- **Exercise**:
In the material below, which lines hold the word "natAbs"? Pick each one out.

- **Exercise data**:
import Mathlib
import Summits.ABC.ABC.Theorems.SoloInformedTheoremBCore
import Summits.ABC.ABC.Theorems.SoloInformedOnePrimeSubgroup
import Summits.ABC.ABC.Theorems.SoloInformedOnePrimeGrowingIndex

/-!
# Solo (informed) — Theorem B and the subgroup two-logarithm bound from Theorem A

Assuming Theorem A (the hypothesis `hA`, see `SoloInformedTheoremBCore`):
* **Theorem B** (`soloInformed_theoremB_of_theoremA`): for an odd prime `p`, odd coprime
  `u ≠ v` prime to `p`, any `g ≥ |⟨2, u/v⟩ ⊂ (ℤ/p)ˣ|`, `a₁ log p ≥ log(2 max(u,v))`,
  `a₂ log p ≥ log max(u,v)`:  `W(p) = v_p(2^{p-1}-1) ≤ max{100·g·a₁a₂, 250} + 4`;
* **Corollary** (`soloInformed_subgroupTwoLogBound_of_theoremA`): the hypothesis `hH` of
  `soloInformed_wieferichExp_le_of_subgroupTwoLogBound` /
  `soloInformed_onePrime_growingIndex_of_subgroupTwoLogBound` with `C = 100`, `C' = 254`.
* `soloInformed_theoremC_of_theoremA`, `soloInformed_corollaryD_of_theoremA`: Theorem C and
  Corollary D of the report (solo-ABC-informed, paper §2.3) as consequences of Theorem A alone;
  the only non-kernel input left in §2.3 is Theorem A itself.
-/

namespace Summit.ABC.ABC.Theorems

open Finset

section TheoremA

/- Theorem A as an explicit hypothesis (see `SoloInformedTheoremBCore`). -/
variable (hA : ∀ (p : ℕ) [Fact p.Prime], 5 ≤ p →
  ∀ (α₁ α₂ : ℚ), α₁ ≠ 0 → α₂ ≠ 0 → padicValRat p α₁ = 0 → padicValRat p α₂ = 0 →
  (∀ m n : ℤ, α₁ ^ m * α₂ ^ n = 1 → m = 0 ∧ n = 0) →
  ∀ (h₁ h₂ : ℝ), Real.log (max (α₁.num.natAbs : ℝ) (α₁.den : ℝ)) ≤ h₁ →
    Real.log (max (α₂.num.natAbs : ℝ) (α₂.den : ℝ)) ≤ h₂ →
  ∀ (K L R₁ R₂ S₁ S₂ b₁ b₂ : ℕ), 3 ≤ K → 2 ≤ L → 1 ≤ R₁ → 1 ≤ R₂ → 1 ≤ S₁ → 1 ≤ S₂ →
    1 ≤ b₁ → 1 ≤ b₂ → ¬ p ∣ b₁ →
  (1 : ℝ) ≤ (((R₁ : ℝ) + R₂ - 2) * b₂ + ((S₁ : ℝ) + S₂ - 2) * b₁) / 2
      * (∏ k ∈ Finset.range K, (k.factorial : ℝ)) ^ (-(2 : ℝ) / ((K : ℝ) ^ 2 - K)) →
  (∃ κ : ZMod p, L ≤ (((Finset.range R₁ ×ˢ Finset.range S₁).filter
      (fun rs : ℕ × ℕ => (α₁ : ZMod p) ^ rs.1 * (α₂ : ZMod p) ^ rs.2 = κ)).image
      (fun rs : ℕ × ℕ => α₁ ^ rs.1 * α₂ ^ rs.2)).card) →
  (∃ κ : ZMod p, (K - 1) * L < (((Finset.range R₂ ×ˢ Finset.range S₂).filter
      (fun rs : ℕ × ℕ => (α₁ : ZMod p) ^ rs.1 * (α₂ : ZMod p) ^ rs.2 = κ)).image
      (fun rs : ℕ × ℕ => rs.1 * b₂ + rs.2 * b₁)).card) →
  3 * Real.log ((K : ℝ) * L)
    + ((K : ℝ) - 1) * Real.log ((((R₁ : ℝ) + R₂ - 2) * b₂ + ((S₁ : ℝ) + S₂ - 2) * b₁) / 2
        * (∏ k ∈ Finset.range K, (k.factorial : ℝ)) ^ (-(2 : ℝ) / ((K : ℝ) ^ 2 - K)))
    + (L : ℝ) / 2 * (((R₁ : ℝ) + R₂ - 2) * h₁ + ((S₁ : ℝ) + S₂ - 2) * h₂)
    < (K : ℝ) * (L - 1) * Real.log p →
  (padicValRat p (α₁ ^ b₁ - α₂ ^ b₂) : ℝ) ≤ (K : ℝ) * L - 1 / 2)

include hA

/-- **Theorem B** (report §2.3): for an odd prime `p`, odd coprime `u ≠ v` prime to `p`, any
`g ≥ |⟨2, u/v⟩|` and `a₁ log p ≥ log(2 max(u,v))`, `a₂ log p ≥ log max(u,v)`:
`W(p) ≤ max{100·g·a₁a₂, 250} + 4` — *assuming Theorem A*. -/
theorem soloInformed_theoremB_of_theoremA {p : ℕ} (hp : p.Prime) (hp2 : p ≠ 2) {u v : ℕ}
    (hu : Odd u) (hv : Odd v) (huv : u ≠ v) (hcop : Nat.Coprime u v)
    (hpu : ¬ p ∣ u) (hpv : ¬ p ∣ v) (u₂ uy : (ZMod p)ˣ) (hu₂ : (u₂ : ZMod p) = 2)
    (huy : (uy : ZMod p) * v = u) {g : ℕ}
    (hg : Nat.card (Subgroup.closure ({u₂, uy} : Set (ZMod p)ˣ)) ≤ g)
    {a₁ a₂ : ℝ} (ha₁ : Real.log ((2 * max u v : ℕ) : ℝ) ≤ a₁ * Real.log p)
    (ha₂ : Real.log ((max u v : ℕ) : ℝ) ≤ a₂ * Real.log p) :
    (padicValNat p (2 ^ (p - 1) - 1) : ℝ) ≤ max (100 * ((g : ℝ) * a₁ * a₂)) 250 + 4 := by
  by_cases hG : 5 / 2 ≤ (g : ℝ) * a₁ * a₂
  · have := soloInformed_theoremB_core hA hp hp2 hu hv huv hcop hpu hpv u₂ uy hu₂ huy hg ha₁ ha₂ hG
    linarith [le_max_left (100 * ((g : ℝ) * a₁ * a₂)) 250]
  · push Not at hG
    haveI : Fact p.Prime := ⟨hp⟩
    -- positivity of log p, a₂, g
    have hp3r : (3 : ℝ) ≤ p := by
      have : 3 ≤ p := by have := hp.two_le; omega
      exact_mod_cast this
    have hLp0 : 0 < Real.log p := Real.log_pos (by linarith)
    have hmax3 : (3 : ℝ) ≤ ((max u v : ℕ) : ℝ) := by
      have : 3 ≤ max u v := by obtain ⟨a, rfl⟩ := hu; obtain ⟨b, rfl⟩ := hv; omega
      exact_mod_cast this
    have hlogmax : 0 < Real.log ((max u v : ℕ) : ℝ) := Real.log_pos (by linarith)
    have ha₂0 : 0 < a₂ := by
      by_contra h; push Not at h; nlinarith
    have hg0 : (0 : ℝ) < g := by
      have : 0 < Nat.card (Subgroup.closure ({u₂, uy} : Set (ZMod p)ˣ)) := Nat.card_pos
      exact_mod_cast lt_of_lt_of_le this hg
    -- inflate a₁ to a₁' with g a₁' a₂ = 5/2
    set a₁' : ℝ := 5 / (2 * (g * a₂)) with ha₁'def
    have hga : 0 < (g : ℝ) * a₂ := mul_pos hg0 ha₂0
    have hG' : (g : ℝ) * a₁' * a₂ = 5 / 2 := by rw [ha₁'def]; field_simp
    have ha₁le : a₁ ≤ a₁' := by
      rw [ha₁'def, le_div_iff₀ (by positivity)]; nlinarith
    have ha₁'' : Real.log ((2 * max u v : ℕ) : ℝ) ≤ a₁' * Real.log p :=
      ha₁.trans (mul_le_mul_of_nonneg_right ha₁le hLp0.le)
    have := soloInformed_theoremB_core hA hp hp2 hu hv huv hcop hpu hpv u₂ uy hu₂ huy hg ha₁'' ha₂
      hG'.symm.le
    rw [hG'] at this
    linarith [le_max_right (100 * ((g : ℝ) * a₁ * a₂)) 250]

/-- **Corollary.** Theorem A implies the subgroup-restricted two-logarithm bound `hH` of
`soloInformed_wieferichExp_le_of_subgroupTwoLogBound` with `C = 100`, `C' = 254`:
for `u/v ∈ ⟨2⟩ (mod p)`, `W(p) ≤ 100·ord_p(2)·log(max u v)·log(2 max u v)/(log p)² + 254`.
Hence Theorem C and Corollary D of the report follow from Theorem A in the kernel. -/
theorem soloInformed_subgroupTwoLogBound_of_theoremA :
    ∀ p : ℕ, p.Prime → p ≠ 2 → ∀ u v k : ℕ, 0 < u → 0 < v → u ≠ v → Odd u → Odd v →
      ¬ p ∣ u → ¬ p ∣ v → (2 : ZMod p) ^ k * (v : ZMod p) = (u : ZMod p) →
      (padicValNat p (2 ^ (p - 1) - 1) : ℝ) ≤
        100 * orderOf (2 : ZMod p) * Real.log ((max u v : ℕ) : ℝ)
          * Real.log (2 * ((max u v : ℕ) : ℝ)) / (Real.log p) ^ 2 + 254 := by
  intro p hp hp2 u v k hu0 hv0 huv hu hv hpu hpv hk
  classical
  haveI : Fact p.Prime := ⟨hp⟩
  -- reduce to lowest terms
  set d := Nat.gcd u v with hd
  have hd0 : 0 < d := Nat.gcd_pos_of_pos_left v hu0
  set u' := u / d with hu'
  set v' := v / d with hv'
  have huu : u' * d = u := Nat.div_mul_cancel (Nat.gcd_dvd_left u v)
  have hvv : v' * d = v := Nat.div_mul_cancel (Nat.gcd_dvd_right u v)
  have hcop : Nat.Coprime u' v' := Nat.coprime_div_gcd_div_gcd hd0
  have hu'odd : Odd u' := (Nat.odd_mul.mp (huu.symm ▸ hu)).1
  have hv'odd : Odd v' := (Nat.odd_mul.mp (hvv.symm ▸ hv)).1
  have hu'v' : u' ≠ v' := by
    intro h; apply huv; rw [← huu, ← hvv, h]
  have hpu' : ¬ p ∣ u' := fun h => hpu (h.trans (Nat.div_dvd_of_dvd (Nat.gcd_dvd_left u v)))
  have hpv' : ¬ p ∣ v' := fun h => hpv (h.trans (Nat.div_dvd_of_dvd (Nat.gcd_dvd_right u v)))
  have hpd : ¬ p ∣ d := fun h => hpu (h.trans (Nat.gcd_dvd_left u v))
  have hdZ : (d : ZMod p) ≠ 0 := fun h => hpd ((ZMod.natCast_eq_zero_iff d p).mp h)
  have hu'Z : (u' : ZMod p) ≠ 0 := fun h => hpu' ((ZMod.natCast_eq_zero_iff u' p).mp h)
  have hv'Z : (v' : ZMod p) ≠ 0 := fun h => hpv' ((ZMod.natCast_eq_zero_iff v' p).mp h)
  have hk' : (2 : ZMod p) ^ k * (v' : ZMod p) = (u' : ZMod p) := by
    have hv1 : ((v : ℕ) : ZMod p) = (v' : ZMod p) * (d : ZMod p) := by rw [← hvv, Nat.cast_mul]
    have hu1 : ((u : ℕ) : ZMod p) = (u' : ZMod p) * (d : ZMod p) := by rw [← huu, Nat.cast_mul]
    have h1 : (2 : ZMod p) ^ k * (v' : ZMod p) * d = (u' : ZMod p) * d := by
      rw [mul_assoc, ← hv1, ← hu1]; exact hk
    exact mul_right_cancel₀ hdZ h1
  have h2ne0 : (2 : ZMod p) ≠ 0 := by
    intro h
    have : p ∣ 2 := (ZMod.natCast_eq_zero_iff 2 p).mp (by exact_mod_cast h)
    exact hp2 ((Nat.prime_dvd_prime_iff_eq hp Nat.prime_two).mp this)
  set u₂ : (ZMod p)ˣ := Units.mk0 (2 : ZMod p) h2ne0 with hu₂def
  set uy : (ZMod p)ˣ := Units.mk0 ((u' : ZMod p) / (v' : ZMod p)) (div_ne_zero hu'Z hv'Z)
    with huydef
  have hu₂ : (u₂ : ZMod p) = 2 := rfl
  have huy : (uy : ZMod p) * v' = u' := by
    rw [huydef, Units.val_mk0, div_mul_cancel₀ _ hv'Z]
  -- uy = u₂^k, so |⟨u₂, uy⟩| ≤ ord u₂ = ord_p 2
  have huyk : uy = u₂ ^ k := by
    ext; rw [Units.val_pow_eq_pow_val, huydef, hu₂def, Units.val_mk0, Units.val_mk0,
      div_eq_iff hv'Z, hk']
  have hcl : Subgroup.closure ({u₂, uy} : Set (ZMod p)ˣ) ≤ Subgroup.zpowers u₂ := by
    rw [Subgroup.closure_le]
    intro x hx
    simp only [Set.mem_insert_iff, Set.mem_singleton_iff] at hx
    rcases hx with rfl | rfl
    · exact Subgroup.mem_zpowers _
    · rw [huyk]; exact Subgroup.pow_mem _ (Subgroup.mem_zpowers _) k
  have hg : Nat.card (Subgroup.closure ({u₂, uy} : Set (ZMod p)ˣ)) ≤ orderOf (2 : ZMod p) := by
    have h1 := Subgroup.card_le_of_le hcl
    rw [Nat.card_zpowers, ← orderOf_units, hu₂] at h1
    exact h1
  -- heights
  have hp1 : (1 : ℝ) < p := by exact_mod_cast hp.one_lt
  have hLp0 : 0 < Real.log p := Real.log_pos hp1
  have hmax : max u' v' ≤ max u v :=
    max_le_max (Nat.div_le_self u d) (Nat.div_le_self v d)
  have hmaxpos : 0 < max u' v' := lt_max_of_lt_left (Nat.pos_of_ne_zero (by
    rintro h; rw [h] at huu; omega))
  set a₂ : ℝ := Real.log ((max u v : ℕ) : ℝ) / Real.log p with ha₂def
  set a₁ : ℝ := Real.log (2 * ((max u v : ℕ) : ℝ)) / Real.log p with ha₁def
  have ha₁ : Real.log ((2 * max u' v' : ℕ) : ℝ) ≤ a₁ * Real.log p := by
    rw [ha₁def, div_mul_cancel₀ _ hLp0.ne']
    apply Real.log_le_log (by positivity)
    push_cast
    have : max (u' : ℝ) (v' : ℝ) ≤ max (u : ℝ) (v : ℝ) := by exact_mod_cast hmax
    linarith
  have ha₂ : Real.log ((max u' v' : ℕ) : ℝ) ≤ a₂ * Real.log p := by
    rw [ha₂def, div_mul_cancel₀ _ hLp0.ne']
    exact Real.log_le_log (by positivity) (by exact_mod_cast hmax)
  have hB := soloInformed_theoremB_of_theoremA hA hp hp2 hu'odd hv'odd hu'v' hcop hpu' hpv' u₂ uy
    hu₂ huy hg ha₁ ha₂
  -- max{x, 250} + 4 ≤ x + 254 for x ≥ 0
  have hx0 : 0 ≤ 100 * ((orderOf (2 : ZMod p) : ℝ) * a₁ * a₂) := by
    have h3 : 1 ≤ max u v := le_max_of_le_left hu0
    have : 0 ≤ a₁ := div_nonneg (Real.log_nonneg (by
      have : (1 : ℝ) ≤ ((max u v : ℕ) : ℝ) := by exact_mod_cast h3
      linarith)) hLp0.le
    have : 0 ≤ a₂ := div_nonneg (Real.log_nonneg (by exact_mod_cast h3)) hLp0.le
    positivity
  have hmaxle : max (100 * ((orderOf (2 : ZMod p) : ℝ) * a₁ * a₂)) 250 + 4
      ≤ 100 * ((orderOf (2 : ZMod p) : ℝ) * a₁ * a₂) + 254 := by
    rcases le_total (100 * ((orderOf (2 : ZMod p) : ℝ) * a₁ * a₂)) 250 with h | h
    · rw [max_eq_right h]; linarith
    · rw [max_eq_left h]; linarith
  have heq : 100 * ((orderOf (2 : ZMod p) : ℝ) * a₁ * a₂) + 254
      = 100 * orderOf (2 : ZMod p) * Real.log ((max u v : ℕ) : ℝ)
          * Real.log (2 * ((max u v : ℕ) : ℝ)) / (Real.log p) ^ 2 + 254 := by
    rw [ha₁def, ha₂def]; field_simp
  linarith [hB, hmaxle, heq.le]


/-- **Theorem C from Theorem A** (report §2.3): for distinct odd primes `q_j ≠ p` with
`2^m · ord_p 2 > p - 1`, `W(p) ≤ 100·ord_p(2)·log Q·log 2Q/(log p)² + 254`, `Q = ∏ q_j`. -/
theorem soloInformed_theoremC_of_theoremA {p : ℕ} (hp : p.Prime) (hp2 : p ≠ 2) {m : ℕ}
    (q : Fin m → ℕ) (hqprime : ∀ j, (q j).Prime) (hq2 : ∀ j, q j ≠ 2) (hqp : ∀ j, q j ≠ p)
    (hqinj : Function.Injective q) (hcard : p - 1 < 2 ^ m * orderOf (2 : ZMod p)) :
    (padicValNat p (2 ^ (p - 1) - 1) : ℝ) ≤
      100 * orderOf (2 : ZMod p) * Real.log ((∏ j, q j : ℕ) : ℝ)
        * Real.log (2 * ((∏ j, q j : ℕ) : ℝ)) / (Real.log p) ^ 2 + 254 :=
  soloInformed_wieferichExp_le_of_subgroupTwoLogBound (by norm_num)
    (soloInformed_subgroupTwoLogBound_of_theoremA hA) hp hp2 q hqprime hq2 hqp hqinj hcard

/-- **Corollary D from Theorem A** (report §2.3): the one-prime abc prediction (F5) at every odd
prime of index `i_p` with `(log i_p)^4 ≤ δ log p`. -/
theorem soloInformed_corollaryD_of_theoremA {ε : ℝ} (hε : 0 < ε) :
    ∃ δ : ℝ, 0 < δ ∧ ∃ K : ℝ, ∀ p : ℕ, p.Prime → p ≠ 2 →
      Real.log (((p : ℝ) - 1) / (orderOf (2 : ZMod p) : ℝ)) ^ 4 ≤ δ * Real.log p →
      (padicValNat p (2 ^ (p - 1) - 1) : ℝ) * Real.log p
        ≤ ε * (orderOf (2 : ZMod p) : ℝ) * Real.log 2 + K :=
  soloInformed_onePrime_growingIndex_of_subgroupTwoLogBound (by norm_num) (by norm_num)
    (soloInformed_subgroupTwoLogBound_of_theoremA hA) hε

end TheoremA

end Summit.ABC.ABC.Theorems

- **Result below**:
  ∀ (h₁ h₂ : ℝ), Real.log (max (α₁.num.natAbs : ℝ) (α₁.den : ℝ)) ≤ h₁ →
    Real.log (max (α₂.num.natAbs : ℝ) (α₂.den : ℝ)) ≤ h₂ →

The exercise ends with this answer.